We are asked to solve for \( y \). Let's isolate \( y \) on one side of the equation:

### Step-by-step solution:
1. Subtract \( ax \) from both sides:
   \[
   by = c - ax
   \]

2. Divide both sides by \( b \) to solve for \( y \):
   \[
   y = \frac{c - ax}{b}
   \]

So the solution for \( y \) is:
\[
y = \frac{c - ax}{b}
\]

Would you like further details or explanations on any step?

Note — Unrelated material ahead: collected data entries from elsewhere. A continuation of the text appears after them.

/-- **The same at a colouring with `m₁ + 1 ≥ 1` legs from copy `1`** (roles exchanged). [cite: BenfattoGiulianiMastropietro2006, §2.8 (2.80)] -/
theorem klE5_tail_le_of_lineData_pointAugment_of_b {m₀ m₁ : ℕ} (hβ : 0 ≤ β) (F Ft : Fin N → FreqMomentum L M → ℂ)
    {ρ₀ ρ₁ : ℕ} (hρ₀ : ∀ ω : Fin N, ((univ : Finset (Fin N)).filter fun ω' => ∃ q, Ft ω q * Ft ω' q ≠ 0).card ≤ ρ₀)
    (hρ₁ : ∀ k : FreqMomentum L M, ((univ : Finset (Fin N)).filter fun ω => Ft ω k ≠ 0).card ≤ ρ₁)
    (sym : ι → FreqMomentum L M × Fin 2 → ℂ) (s₀ s₁ : ι) (hsym : ∀ t ks, sym t ks ≠ 0 → ∑ ω, F ω ks.1 = 1)
    (hs₀ : normalCovariance L M (sym s₀) = klE5DressedSliceDeriv L M β μ K n₀ κ Λ)
    (hs₁ : normalCovariance L M (sym s₁) = klE5Total L M β μ K n₀ κ - klE5DressedSlice L M β μ K n₀ κ Λ)
    (hĊ : ∀ X Y, klE5DressedSliceDeriv L M β μ K n₀ κ Λ X Y ≠ 0 → ∑ ω, F ω X.1.1 = 1 ∧ ∑ ω, F ω Y.1.1 = 1)
    (hD : ∀ X Y, (klE5Total L M β μ K n₀ κ - klE5DressedSlice L M β μ K n₀ κ Λ) X Y ≠ 0 → ∑ ω, F ω X.1.1 = 1 ∧ ∑ ω, F ω Y.1.1 = 1)
    (κg : ι → ℝ) (hκg : ∀ t, 0 ≤ κg t)
    (hκF : ∀ (t : ι) (Y : SpaceTimeIdx L M × SectorLeg N), Y.2.2 = 0 → ‖sectorGramF L M β Ft (sym t) Y‖ ≤ κg t)
    (hκG : ∀ (t : ι) (Y : SpaceTimeIdx L M × SectorLeg N), Y.2.2 = 1 → ‖sectorGramG L M β Ft (sym t) Y‖ ≤ κg t)
    (s : Fin 4 → Fin 2) (hm₀ : (univ.filter fun i => s i = 0).card = m₀) (hm₁ : (univ.filter fun i => s i = 1).card = m₁ + 1)
    (Z : Fin 4 → SpaceTimeIdx L M × SectorLeg (N + 4)) {α : ℝ} (hα : 0 ≤ α)
    (hrow : ∀ X, ∑ Y, ‖((sectorSubMatrix L M β Ft).transpose * normalCovariance L M (sym s₀) * sectorSubMatrix L M β Ft) X Y‖ ≤ α)
    (hcol : ∀ Y, ∑ X, ‖((sectorSubMatrix L M β Ft).transpose * normalCovariance L M (sym s₀) * sectorSubMatrix L M β Ft) X Y‖ ≤ α)
    {δ : ℝ} (hδ : 0 ≤ δ) (hent : ∀ X Y, ‖((sectorSubMatrix L M β Ft).transpose * normalCovariance L M (sym s₁) * sectorSubMatrix L M β Ft) X Y‖ ≤ δ)
    (Na Nb : ℕ → ℝ) (hNa0 : ∀ k, 0 ≤ Na k)
    (hNa : ∀ k ∈ Icc 3 (Fintype.card (HubbardFieldIdx L M × Fin 2) + 2), ∀ (ω₀ : SectorLeg (N + 4)) (σ' : Fin 2 → SectorLeg (N + 4))
      (ω₁ : Fin m₀ → SectorLeg (N + 4)),
      hubbardSectorKernelNorm L M β (pointAugment F (klE5ExtMomenta Qm x y)) (prescribedTuples univ
        (Fin.append (fun i : Fin k => if h : (i : ℕ) < 3 then some ((Fin.cons ω₀ σ' : Fin 3 → SectorLeg (N + 4)) ⟨i, h⟩) else none)
          (fun j => some (ω₁ j)))) (klE5Carrier L M β μ K n₀ κ V Λ) ≤ Na k)
    (hNb : ∀ k ∈ Icc 3 (Fintype.card (HubbardFieldIdx L M × Fin 2) + 2), ∀ σ₁ : Fin (m₁ + 1) → SectorLeg (N + 4),
      hubbardSectorKernelNorm L M β (pointAugment F (klE5ExtMomenta Qm x y)) (prescribedTuples univ
        (Fin.append (fun _ : Fin k => (none : Option (SectorLeg (N + 4)))) (fun j => some (σ₁ j)))) (klE5Carrier L M β μ K n₀ κ V Λ) ≤ Nb k)
    {x' A : ℝ} (hx0 : 0 ≤ x') (hx1 : x' < 1) (hA : 0 ≤ A)
    (henv : ∀ k ∈ Icc 3 (Fintype.card (HubbardFieldIdx L M × Fin 2) + 2),
      (∑ t, κg t ^ 2) ^ (k - 3) * ((imagTimeWeight β M * Na k) * (imagTimeWeight β M * Nb k)) ≤ x' ^ (k - 3) * A) :
    ∑ i ∈ Finset.Icc 2 (Fintype.card (HubbardFieldIdx L M × Fin 2) + 1), ((i.factorial : ℝ))⁻¹ *
        ‖kernel ℂ ((grassmannLaplacian ℂ (crossCov ℂ ((sectorSubMatrix L M β (pointAugmentFat F Ft (klE5ExtMomenta Qm x y))).transpose *
              (klE5Total L M β μ K n₀ κ - klE5DressedSlice L M β μ K n₀ κ Λ) * sectorSubMatrix L M β (pointAugmentFat F Ft (klE5ExtMomenta Qm x y)))) ^ i *
            grassmannLaplacian ℂ (crossCov ℂ ((sectorSubMatrix L M β (pointAugmentFat F Ft (klE5ExtMomenta Qm x y))).transpose *
              klE5DressedSliceDeriv L M β μ K n₀ κ Λ * sectorSubMatrix L M β (pointAugmentFat F Ft (klE5ExtMomenta Qm x y)))))
          (dblCopy ℂ 0 (sectorPreimage β (pointAugment F (klE5ExtMomenta Qm x y)) (klE5Carrier L M β μ K n₀ κ V Λ)) *
            dblCopy ℂ 1 (sectorPreimage β (pointAugment F (klE5ExtMomenta Qm x y)) (klE5Carrier L M β μ K n₀ κ V Λ)))) 4 (fun j => (Z j, s j))‖ ≤
      ((m₀ + m₁ + 5).factorial : ℝ) / ((4 : ℕ).factorial * (1 - x') ^ (m₀ + m₁ + 6)) * (α * (δ * ((4 * (ρ₀ + ρ₁ + 4) : ℕ) : ℝ)) ^ 2 * A) := by
  have hĊ' : ∀ X Y, normalCovariance L M (sym s₀) X Y ≠ 0 → ∑ ω, F ω X.1.1 = 1 ∧ ∑ ω, F ω Y.1.1 = 1 := by rw [hs₀]; exact hĊ
  have hD' : ∀ X Y, normalCovariance L M (sym s₁) X Y ≠ 0 → ∑ ω, F ω X.1.1 = 1 ∧ ∑ ω, F ω Y.1.1 = 1 := by rw [hs₁]; exact hD
  exact klE5_tail_le_of_lineData_of_b β μ K n₀ κ V Λ hβ (pointAugment F (klE5ExtMomenta Qm x y)) (pointAugmentFat F Ft (klE5ExtMomenta Qm x y))
    (card_filter_overlap_pointAugmentFat_le F Ft _ hρ₀ hρ₁) sym s₀ s₁ hs₀ hs₁ κg
    (fun t Y hY => norm_sectorGramF_pointAugmentFat_le β F Ft _ (sym t) (hsym t) (hκg t) (hκF t) Y hY)
    (fun t Y hY => norm_sectorGramG_pointAugmentFat_le β F Ft _ (sym t) (hsym t) (hκg t) (hκG t) Y hY)
    s hm₀ hm₁ Z hα
    (rowSum_pullback_pointAugmentFat_le β F Ft _ _ hĊ' hα hrow) (colSum_pullback_pointAugmentFat_le β F Ft _ _ hĊ' hα hcol)
    hδ (entry_pullback_pointAugmentFat_le β F Ft _ _ hD' hδ hent) Na Nb hNa0 hNa hNb hx0 hx1 hA henv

Here are five related questions to expand your understanding:

1. How would you solve for \( x \) in the equation \( ax + by = c \)?
2. What happens if \( b = 0 \) in this equation? How does that affect the solution for \( y \)?
3. How would you rearrange the equation \( ax + by = c \) to express \( x \) in terms of \( y \)?
4. Can you solve the equation if given specific values for \( a \), \( b \), \( c \), and \( x \)?
5. How can this equation be interpreted geometrically in a coordinate plane?

**Tip**: When solving for a variable, always use inverse operations systematically to isolate the target variable.

This page provides a step-by-step solution for solving the linear equation ax + by = c, showing how to isolate y on one side of the equation. The solution explains inverse operations and the properties of linear equations. Ideal for students in Grades 9-11.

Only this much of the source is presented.